• [Your objective] Wherever the word "expRing" occurs in the lines below, copy the whole line.

• [Given records]

import Mathlib
import Summits.Schanuel.Schanuel.Theorems.AclSubsetLogFreeCore.Negative.ExpAclDefinability

/-!
# Crux `AclSubsetLogFreeCore` ⟺ every `∅`-definable REAL number of `ℂ_exp` lies in `C_EA`

Theorems for the crux (A) `RigidCore.AclSubsetLogFreeCore` (stmt-Schanuel-0968), all proved:

* `∅`-definable sets of `ℂ_exp` are stable under complex conjugation
  (`conj_comp_mem_of_definable`, via the automorphism `conjLEquiv`); hence **`dcl^{ℂ_exp}(∅) ⊆ ℝ`**
  (`expDcl_subset_range_ofReal`), `2πi ∉ dcl(∅)` and `C_EA ⊄ dcl(∅)`
  (`not_logFreeCore_subset_expDcl`: the core is not made of pointwise-definable numbers);
* the elementary symmetric functions of a finite `∅`-definable set are `∅`-definable POINTS
  (`coeff_mem_expDcl`; integer polynomial maps are definable, `definableFun_mvPolynomial_aeval`),
  so `acl(∅)` is algebraic over `dcl(∅)` with definable coefficients and, `C_EA` being relatively
  algebraically closed, **(A) ⟺ `dcl(∅) ⊆ C_EA`** (`aclSubsetLogFreeCore_iff_expDcl`) **⟺ every
  `∅`-definable real is in `C_EA`** (`aclSubsetLogFreeCore_iff_real`);
* `countable_expAcl`: `acl(∅)` is countable — with `countable_logFreeCore`, no counting argument
  (and no known automorphism) separates the two sides of (A).

## References

* [KirbyMacintyreOnshuus2012] J. Kirby, A. Macintyre, A. Onshuus, *The algebraic numbers definable
  in various exponential fields*, J. Inst. Math. Jussieu 11 (2012) 825–834, arXiv:1101.4224, §2
  (`ℤ`, `ℚ`, `±2πi`, `π` parameter-free definable in any E-field with cyclic kernel).
* [Nesterenko1996SbMath] Yu. V. Nesterenko, *Modular functions and transcendence questions*,
  Sb. Math. 187 (1996) 1319–1348, Theorem 1 (`π, e^π, Γ(1/4)` algebraically independent;
  tree theorem `nesterenko_holds`).
* [Marker2002] D. Marker, *Model Theory: An Introduction*, Springer GTM 217, §1.3 and
  Exercise 1.4.10 (`acl`, `dcl`; symmetric functions of finite definable sets).
-/

noncomputable section

open FirstOrder FirstOrder.Language Set
open Literature.ModelTheory.ExponentialFields

namespace Summit.Schanuel.Schanuel.Theorems.AclSubsetLogFreeCore.Negative

/-- `∅`-definable sets (of tuples) are stable under conjugation. -/
theorem conj_comp_mem_of_definable {α : Type*} {s : Set (α → ℂ)}
    (hs : (∅ : Set ℂ).Definable Language.expRing s) {v : α → ℂ} (hv : v ∈ s) :
    (starRingEnd ℂ) ∘ v ∈ s := by
  obtain ⟨φ, rfl⟩ := Set.empty_definable_iff.1 hs
  have h := FirstOrder.Language.StrongHomClass.realize_formula conjLEquiv φ (v := v)
  exact h.2 hv

/-- `∅`-definable subsets of `ℂ` are `conj`-stable. [folklore] -/
theorem conj_mem_of_definable₁ {s : Set ℂ} (hs : Set.Definable₁ (∅ : Set ℂ) Language.expRing s)
    {a : ℂ} (ha : a ∈ s) : (starRingEnd ℂ) a ∈ s :=
  conj_comp_mem_of_definable hs (v := fun _ : Fin 1 => a) ha

/-- `acl(∅)` is `conj`-stable. [folklore] -/
theorem conj_mem_expAcl {a : ℂ} (ha : a ∈ expAcl) : (starRingEnd ℂ) a ∈ expAcl := by
  obtain ⟨s, hs, hdef, has⟩ := ha
  exact ⟨s, hs, hdef, conj_mem_of_definable₁ hdef has⟩

/-- Pointwise `∅`-definable numbers are fixed by conjugation, -/
theorem conj_eq_of_mem_expDcl {a : ℂ} (ha : a ∈ expDcl) : (starRingEnd ℂ) a = a :=
  conj_mem_of_definable₁ ha rfl

/-- i.e. `dcl^{ℂ_exp}(∅) ⊆ ℝ`. -/
theorem expDcl_subset_range_ofReal : expDcl ⊆ Set.range ((↑) : ℝ → ℂ) := fun _ ha =>
  Complex.conj_eq_iff_real.1 (conj_eq_of_mem_expDcl ha) |>.imp fun _ h => h.symm

/-- `2πi` is NOT pointwise `∅`-definable (it is not real), although `{±2πi}` is `∅`-definable. -/
theorem two_pi_I_not_mem_expDcl : (2 * ↑Real.pi * Complex.I : ℂ) ∉ expDcl := fun h => by
  obtain ⟨r, hr⟩ := expDcl_subset_range_ofReal h
  have := congrArg Complex.im hr
  simp [Real.pi_ne_zero] at this

/-- REFUTED MISREADING of the route's slogan: the core is NOT made of pointwise-definable numbers
(`C_EA ⊄ dcl(∅)`); only `C_EA ⊆ acl(∅)` (support item 0972) can hold. -/
theorem not_logFreeCore_subset_expDcl : ¬ ((logFreeCore : Set ℂ) ⊆ expDcl) := fun h =>
  two_pi_I_not_mem_expDcl (h two_pi_I_mem_logFreeCore)

/-- Polynomial maps with integer coefficients are `∅`-definable functions. -/
theorem definableFun_mvPolynomial_aeval {n : ℕ} (Q : MvPolynomial (Fin n) ℤ) :
    (∅ : Set ℂ).DefinableFun Language.expRing (fun x : Fin n → ℂ => MvPolynomial.aeval x Q) := by
  induction Q using MvPolynomial.induction_on with
  | C a => simpa using definableFun_intCast' (A := (∅ : Set ℂ)) (α := Fin n) a
  | add p q hp hq => simpa using definableFun_add' hp hq
  | mul_X p i hp => simpa using definableFun_mul' hp (definableFun_proj_params i)

/-- Specialising the universal root polynomial. [folklore] -/
theorem map_univRootPoly {n : ℕ} (x : Fin n → ℂ) :
    (univRootPoly n).map (MvPolynomial.aeval x).toRingHom =
      ∏ i, (Polynomial.X - Polynomial.C (x i)) := by
  simp [univRootPoly, Polynomial.map_prod]

/-- Coefficients of `∏ (X − xᵢ)` are integer polynomials in the `xᵢ`. [folklore] -/
theorem coeff_rootPoly_eq_aeval {n : ℕ} (x : Fin n → ℂ) (j : ℕ) :
    (∏ i, (Polynomial.X - Polynomial.C (x i))).coeff j =
      MvPolynomial.aeval x ((univRootPoly n).coeff j) := by
  rw [← map_univRootPoly, Polynomial.coeff_map]; rfl

/-- The coefficients of `∏ (X − xᵢ)` are `∅`-definable functions of `(xᵢ)`. [folklore] -/
theorem definableFun_coeff_rootPoly (n j : ℕ) :
    (∅ : Set ℂ).DefinableFun Language.expRing
      (fun x : Fin n → ℂ => (∏ i, (Polynomial.X - Polynomial.C (x i))).coeff j) := by
  simp_rw [coeff_rootPoly_eq_aeval]; exact definableFun_mvPolynomial_aeval _

/-- For an `∅`-definable `s`, the set of `j`-th coefficients of `∏ (X − xᵢ)` over injective
`n`-tuples from `s` is `∅`-definable. -/
theorem definable₁_coeffSet {s : Set ℂ} (hs : Set.Definable₁ (∅ : Set ℂ) Language.expRing s)
    (n j : ℕ) :
    Set.Definable₁ (∅ : Set ℂ) Language.expRing
      {c : ℂ | ∃ x : Fin n → ℂ, Function.Injective x ∧ (∀ i, x i ∈ s) ∧
        c = (∏ i, (Polynomial.X - Polynomial.C (x i))).coeff j} := by
  set S : Set (Fin 1 ⊕ Fin n → ℂ) :=
    {w | Function.Injective (fun i => w (Sum.inr i)) ∧ (∀ i, w (Sum.inr i) ∈ s) ∧
      w (Sum.inl 0) = (∏ i, (Polynomial.X - Polynomial.C (w (Sum.inr i)))).coeff j} with hSdef
  have hS : (∅ : Set ℂ).Definable Language.expRing S := by
    refine definable_setOf_and_params ?_ (definable_setOf_and_params ?_ ?_)
    · have : {w : Fin 1 ⊕ Fin n → ℂ | Function.Injective (fun i => w (Sum.inr i))} =
          ⋂ i, ⋂ k, {w | w (Sum.inr i) = w (Sum.inr k) → i = k} := by
        ext w; simp [Function.Injective, Set.mem_iInter]
      rw [this]
      refine Set.definable_iInter_of_finite fun i => Set.definable_iInter_of_finite fun k => ?_
      refine definable_setOf_imp_params (definable_setOf_eq_params (definableFun_proj_params _)
        (definableFun_proj_params _)) ?_
      by_cases hik : i = k <;> simp [hik]
    · have : {w : Fin 1 ⊕ Fin n → ℂ | ∀ i, w (Sum.inr i) ∈ s} = ⋂ i, {w | w (Sum.inr i) ∈ s} := by
        ext w; simp
      rw [this]
      exact Set.definable_iInter_of_finite fun i =>
        definable_mem_of_definable₁ hs (definableFun_proj_params _)
    · exact definable_setOf_eq_params (definableFun_proj_params _)
        (definableFun_reindex (definableFun_coeff_rootPoly n j) Sum.inr)
  have h := hS.exists_of_finite
  unfold Set.Definable₁
  convert h using 1
  ext v
  simp only [hSdef, Set.mem_setOf_eq, Sum.elim_inr, Sum.elim_inl]

/-- An injective enumeration of a finite set gives its root polynomial. [folklore] -/
theorem prod_X_sub_C_eq_of_injective {s : Set ℂ} (hs : s.Finite) {x : Fin hs.toFinset.card → ℂ}
    (hx : Function.Injective x) (hxs : ∀ i, x i ∈ s) :
    ∏ i, (Polynomial.X - Polynomial.C (x i)) =
      ∏ y ∈ hs.toFinset, (Polynomial.X - Polynomial.C y) := by
  have himg : Finset.univ.image x = hs.toFinset := by
    apply Finset.eq_of_subset_of_card_le
    · intro y hy
      obtain ⟨i, -, rfl⟩ := Finset.mem_image.1 hy
      exact hs.mem_toFinset.2 (hxs i)
    · rw [Finset.card_image_of_injective _ hx]; simp
  calc ∏ i, (Polynomial.X - Polynomial.C (x i))
      = ∏ y ∈ Finset.univ.image x, (Polynomial.X - Polynomial.C y) := by
        rw [Finset.prod_image fun i _ k _ h => hx h]
    _ = ∏ y ∈ hs.toFinset, (Polynomial.X - Polynomial.C y) := by rw [himg]

/-- **The coefficients of the root polynomial of a finite `∅`-definable set are `∅`-definable
points** (elementary symmetric functions, Marker Ex. 1.4.10-type folklore). -/
theorem coeff_mem_expDcl {s : Set ℂ} (hs : s.Finite)
    (hdef : Set.Definable₁ (∅ : Set ℂ) Language.expRing s) (j : ℕ) :
    (∏ y ∈ hs.toFinset, (Polynomial.X - Polynomial.C y)).coeff j ∈ expDcl := by
  have hD := definable₁_coeffSet hdef hs.toFinset.card j
  have hinj : Function.Injective
      (fun i : Fin hs.toFinset.card => ((hs.toFinset.equivFin.symm i : hs.toFinset) : ℂ)) :=
    Subtype.val_injective.comp (Equiv.injective _)
  have hmem : ∀ i : Fin hs.toFinset.card,
      ((hs.toFinset.equivFin.symm i : hs.toFinset) : ℂ) ∈ s :=
    fun i => hs.mem_toFinset.1 (hs.toFinset.equivFin.symm i).2
  have heq : {c : ℂ | ∃ x : Fin hs.toFinset.card → ℂ, Function.Injective x ∧ (∀ i, x i ∈ s) ∧
      c = (∏ i, (Polynomial.X - Polynomial.C (x i))).coeff j} =
      {(∏ y ∈ hs.toFinset, (Polynomial.X - Polynomial.C y)).coeff j} := by
    ext c
    simp only [Set.mem_setOf_eq, Set.mem_singleton_iff]
    constructor
    · rintro ⟨x, hx, hxs, rfl⟩
      rw [prod_X_sub_C_eq_of_injective hs hx hxs]
    · rintro rfl
      exact ⟨_, hinj, hmem, by rw [prod_X_sub_C_eq_of_injective hs hinj hmem]⟩
  show Set.Definable₁ _ _ _
  rw [← heq]; exact hD

/-- **Reduction of (A) to `dcl`**: if every pointwise `∅`-definable number lies in `C_EA`, so
does every element of a finite `∅`-definable set (it is a root of a monic polynomial whose
coefficients are `∅`-definable points, and `C_EA` is relatively algebraically closed). -/
theorem expAcl_subset_of_expDcl_subset (h : expDcl ⊆ (logFreeCore : Set ℂ)) :
    expAcl ⊆ (logFreeCore : Set ℂ) := by
  rintro a ⟨s, hs, hdef, ha⟩
  set p : Polynomial ℂ := ∏ y ∈ hs.toFinset, (Polynomial.X - Polynomial.C y) with hp
  have hmonic : p.Monic :=
    Polynomial.monic_prod_of_monic _ _ fun y _ => Polynomial.monic_X_sub_C y
  have hpa : p.eval a = 0 := by
    rw [hp, Polynomial.eval_prod]
    exact Finset.prod_eq_zero (hs.mem_toFinset.2 ha) (by simp)
  have hcoef : ∀ j, p.coeff j ∈ logFreeCore := fun j => h (coeff_mem_expDcl hs hdef j)
  have hlift : p ∈ Polynomial.lifts (algebraMap logFreeCore ℂ) := by
    rw [Polynomial.lifts_iff_coeff_lifts]
    intro j
    exact ⟨⟨_, hcoef j⟩, rfl⟩
  obtain ⟨q, hqmap, -, hqmonic⟩ := Polynomial.lifts_and_degree_eq_and_monic hlift hmonic
  have hqa : Polynomial.aeval a q = 0 := by
    rw [Polynomial.aeval_def, ← Polynomial.eval_map, hqmap]; exact hpa
  exact logFreeCore_mem_coreFamily.2.2 a ⟨q, hqmonic.ne_zero, hqa⟩

/-- **(A) ⟺ `dcl^{ℂ_exp}(∅) ⊆ C_EA`.** -/
theorem aclSubsetLogFreeCore_iff_expDcl :
    Summit.Schanuel.Schanuel.Theses.RigidCore.AclSubsetLogFreeCore ↔
      expDcl ⊆ (logFreeCore : Set ℂ) :=
  ⟨fun h => expDcl_subset_expAcl.trans h, expAcl_subset_of_expDcl_subset⟩

/-- **(A) ⟺ every `∅`-definable REAL number of `ℂ_exp` lies in `C_EA`.** The crux is a
statement about the countable set `dcl^{ℂ_exp}(∅) ⊆ ℝ` of pointwise-definable reals. -/
theorem aclSubsetLogFreeCore_iff_real :
    Summit.Schanuel.Schanuel.Theses.RigidCore.AclSubsetLogFreeCore ↔
      ∀ r : ℝ, (r : ℂ) ∈ expDcl → (r : ℂ) ∈ logFreeCore := by
  rw [aclSubsetLogFreeCore_iff_expDcl]
  constructor
  · exact fun h r hr => h hr
  · intro h a ha
    obtain ⟨r, rfl⟩ := expDcl_subset_range_ofReal ha
    exact h r ha

/-- `acl(∅)` is countable too (countably many formulas, each contributing one finite set): no
counting argument can separate the two sides of (A). -/
theorem countable_expAcl : expAcl.Countable := by
  let T : Language.expRing.Formula (Fin 1) → Set ℂ := fun φ =>
    {b | ∃ s : Set ℂ, s.Finite ∧ {x : Fin 1 → ℂ | x 0 ∈ s} = setOf φ.Realize ∧ b ∈ s}
  have hsub : expAcl ⊆ ⋃ φ, T φ := by
    rintro a ⟨s, hs, hdef, ha⟩
    obtain ⟨φ, hφ⟩ := Set.empty_definable_iff.1 hdef
    exact Set.mem_iUnion.2 ⟨φ, s, hs, hφ, ha⟩
  have hT : ∀ φ, (T φ).Countable := by
    intro φ
    by_cases hex : ∃ s : Set ℂ, s.Finite ∧ {x : Fin 1 → ℂ | x 0 ∈ s} = setOf φ.Realize
    · obtain ⟨s, hs, hseq⟩ := hex
      refine hs.countable.mono ?_
      rintro b ⟨s', -, hs'eq, hb⟩
      have hb' : (fun _ : Fin 1 => b) ∈ {x : Fin 1 → ℂ | x 0 ∈ s'} := hb
      rw [hs'eq, ← hseq] at hb'
      exact hb'
    · refine Set.countable_empty.mono ?_
      rintro b ⟨s', hs', hs'eq, -⟩
      exact (hex ⟨s', hs', hs'eq⟩).elim
  exact (Set.countable_iUnion hT).mono hsub

end Summit.Schanuel.Schanuel.Theorems.AclSubsetLogFreeCore.Negative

• [Task result]
    (hs : (∅ : Set ℂ).Definable Language.expRing s) {v : α → ℂ} (hv : v ∈ s) :
theorem conj_mem_of_definable₁ {s : Set ℂ} (hs : Set.Definable₁ (∅ : Set ℂ) Language.expRing s)
    (∅ : Set ℂ).DefinableFun Language.expRing (fun x : Fin n → ℂ => MvPolynomial.aeval x Q) := by
    (∅ : Set ℂ).DefinableFun Language.expRing
theorem definable₁_coeffSet {s : Set ℂ} (hs : Set.Definable₁ (∅ : Set ℂ) Language.expRing s)
    Set.Definable₁ (∅ : Set ℂ) Language.expRing
  have hS : (∅ : Set ℂ).Definable Language.expRing S := by
    (hdef : Set.Definable₁ (∅ : Set ℂ) Language.expRing s) (j : ℕ) :
  let T : Language.expRing.Formula (Fin 1) → Set ℂ := fun φ =>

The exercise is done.